Bromocriptine activates NQO1 via Nrf2-PI3K/Akt signaling: novel cytoprotective mechanism against oxidative damage

Abstract

Parkinson's disease (PD) is a neurodegenerative disorder associated with selective loss of dopaminergic neurons in the substantia nigra. Because oxidative stress caused by dopamine oxidation to dopamine quinone is suggested as a major factor contributing to the pathogenesis of PD, the induction of the enzyme that catalyzes the reduction of quinones, NAD(P)H quinone oxidoreductase1 (NQO1), could be a desirable therapeutic strategy to protect cells from oxidative damage. The dopamine agonist bromocriptine is used clinically for PD therapy. In addition to ameliorating the motor deficit via dopamine D2 receptor activation, bromocriptine also has neuroprotective and antioxidative activity.
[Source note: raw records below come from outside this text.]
/-! ## `W_ar` over finite sums -/

/-- `W_ar = W + P_Λ` is additive over finite sums of Weil test kernels. [folklore] -/
theorem weilArchPolar_finset_sum {ι : Type*} (s : Finset ι) {G : ι → ℝ → ℂ}
    (hG : ∀ i ∈ s, IsWeilTest (G i)) :
    weilPolarTerm (fun t => ∑ i ∈ s, G i t) + weilArchTerm (fun t => ∑ i ∈ s, G i t) =
      ∑ i ∈ s, (weilPolarTerm (G i) + weilArchTerm (G i)) := by
  have hW := stub_branchesContinuous_weilFunctional_sum s hG
  have hP : weilPrimeTerm (fun t => ∑ i ∈ s, G i t) = ∑ i ∈ s, weilPrimeTerm (G i) := by
    unfold weilPrimeTerm
    exact fakePrimeTerm_finset_sum (fun n => Λ n) s fun i hi => (hG i hi).2
  have hdec : ∀ K : ℝ → ℂ, weilPolarTerm K + weilArchTerm K = weilFunctional K + weilPrimeTerm K := by
    intro K
    unfold weilFunctional
    ring
  rw [hdec, hW, hP, ← Finset.sum_add_distrib]
  exact Finset.sum_congr rfl fun i _ => (hdec (G i)).symm

/-! ## One fake weight gives the sign-cone inequality at a finite cutoff -/

/-- **Easy direction of `SignConeDuality` (with zero slack).** If a non-negative weight `c` makes the fake Weil form
`W_ar - P_c` non-negative on the Weil tests supported in `[-b, b]`, then the exact sign-cone inequality
`0 ≤ Re W_ar(F)` holds for every node-nonnegative `F = Σᵢ gᵢ ⋆ g̃ᵢ` at cutoff `b`. [folklore] -/
theorem re_weilArchPolar_nonneg_of_fakeWeight {b : ℝ} {c : ℕ → ℝ} (hc : ∀ n, 0 ≤ c n)
    (hW : ∀ g : ℝ → ℂ, IsWeilTest g → tsupport g ⊆ Icc (-b) b →
      0 ≤ (weilPolarTerm (weilConv g (weilReflect g)) + weilArchTerm (weilConv g (weilReflect g)) -
        ∑' n : ℕ, ((c n : ℝ) : ℂ) / (Real.sqrt n : ℂ) *
          (weilConv g (weilReflect g) (Real.log n) + weilConv g (weilReflect g) (-Real.log n))).re)
    {k : ℕ} {g : Fin k → ℝ → ℂ} {F : ℝ → ℂ} (hF : F = fun t => ∑ i, weilConv (g i) (weilReflect (g i)) t)
    (hg : ∀ i, IsWeilTest (g i)) (hsupp : ∀ i, tsupport (g i) ⊆ Icc (-b) b)
    (hn : ∀ n : ℕ, 2 ≤ n → 0 ≤ (F (Real.log n)).re) :
    0 ≤ (weilPolarTerm F + weilArchTerm F).re := by
  have hGi : ∀ i, IsWeilTest (weilConv (g i) (weilReflect (g i))) := fun i =>
    (hg i).weilConv (hg i).weilReflect
  have hFt : IsWeilTest F := by
    rw [hF]
    exact stub_branchesContinuous_isWeilTest_sum _ fun i _ => hGi i
  have hsym : ∀ t : ℝ, conj (F (-t)) = F t := by
    intro t
    simp only [hF, map_sum, conj_weilConv_weilReflect_neg]
  have h0 : 0 ≤ (F 0).re := re_apply_zero_nonneg hF
  -- `W_ar(F) = Σᵢ W_ar(Gᵢ)` and `P_c(F) = Σᵢ P_c(Gᵢ)`
  have hA : weilPolarTerm F + weilArchTerm F =
      ∑ i, (weilPolarTerm (weilConv (g i) (weilReflect (g i))) +
        weilArchTerm (weilConv (g i) (weilReflect (g i)))) := by
    rw [hF]
    exact weilArchPolar_finset_sum _ fun i _ => hGi i
  have hPc : (∑' n : ℕ, ((c n : ℝ) : ℂ) / (Real.sqrt n : ℂ) * (F (Real.log n) + F (-Real.log n))) =
      ∑ i, ∑' n : ℕ, ((c n : ℝ) : ℂ) / (Real.sqrt n : ℂ) *
        (weilConv (g i) (weilReflect (g i)) (Real.log n) +
          weilConv (g i) (weilReflect (g i)) (-Real.log n)) := by
    rw [← fakePrimeTerm_finset_sum c _ fun i _ => (hGi i).2]
    simp only [hF]
  have hPre := re_fakePrimeTerm_nonneg hc hFt.2 hsym h0 hn
  have hsum : 0 ≤ ∑ i, ((weilPolarTerm (weilConv (g i) (weilReflect (g i))) +
      weilArchTerm (weilConv (g i) (weilReflect (g i)))) -
        ∑' n : ℕ, ((c n : ℝ) : ℂ) / (Real.sqrt n : ℂ) *
          (weilConv (g i) (weilReflect (g i)) (Real.log n) +
            weilConv (g i) (weilReflect (g i)) (-Real.log n))).re :=
    Finset.sum_nonneg fun i _ => hW _ (hg i) (hsupp i)
  have key : (weilPolarTerm F + weilArchTerm F).re =
      (∑ i, ((weilPolarTerm (weilConv (g i) (weilReflect (g i))) +
        weilArchTerm (weilConv (g i) (weilReflect (g i)))) -
          ∑' n : ℕ, ((c n : ℝ) : ℂ) / (Real.sqrt n : ℂ) *
            (weilConv (g i) (weilReflect (g i)) (Real.log n) +
              weilConv (g i) (weilReflect (g i)) (-Real.log n))).re) +
        (∑' n : ℕ, ((c n : ℝ) : ℂ) / (Real.sqrt n : ℂ) * (F (Real.log n) + F (-Real.log n))).re := by
    rw [hA, hPc, ← Complex.re_sum, ← Complex.add_re, Finset.sum_sub_distrib, sub_add_cancel]
  rw [key]
  exact add_nonneg hsum hPre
In the present study, we show that bromocriptine upregulates the expression and activity of NQO1, attenuates the increase in the protein-bound quinone in H(2)O(2)-treated PC12 cells, and protects PC12 cells against oxidative damage. Bromocriptine increases the expression and nuclear translocation of a basic leucine zipper transcription factor, nuclear factor-E2-related factor-2 (Nrf2), which is known to be involved in the regulation of numerous antioxidant enzymes via the antioxidant response element. The Nrf2-related cytoprotective and antioxidative effects of bromocriptine are PI3K/Akt pathway-dependent, and are independent of dopamine receptor activation. The cytoprotective effect of bromocriptine in PC12 cells is not affected by the presence of dopamine D2 antagonist, and the bromocriptine-induced Nrf2-ARE activation and cytoprotection against oxidative stress are observed in both dopamine D2 receptor-expressing A7-D2 and non-expressing A7 cells. Taken together, we investigate the novel cytoprotective effect of bromocriptine involving PI3K- and Nrf2-mediated upregulation of the antioxidant enzyme NQO1.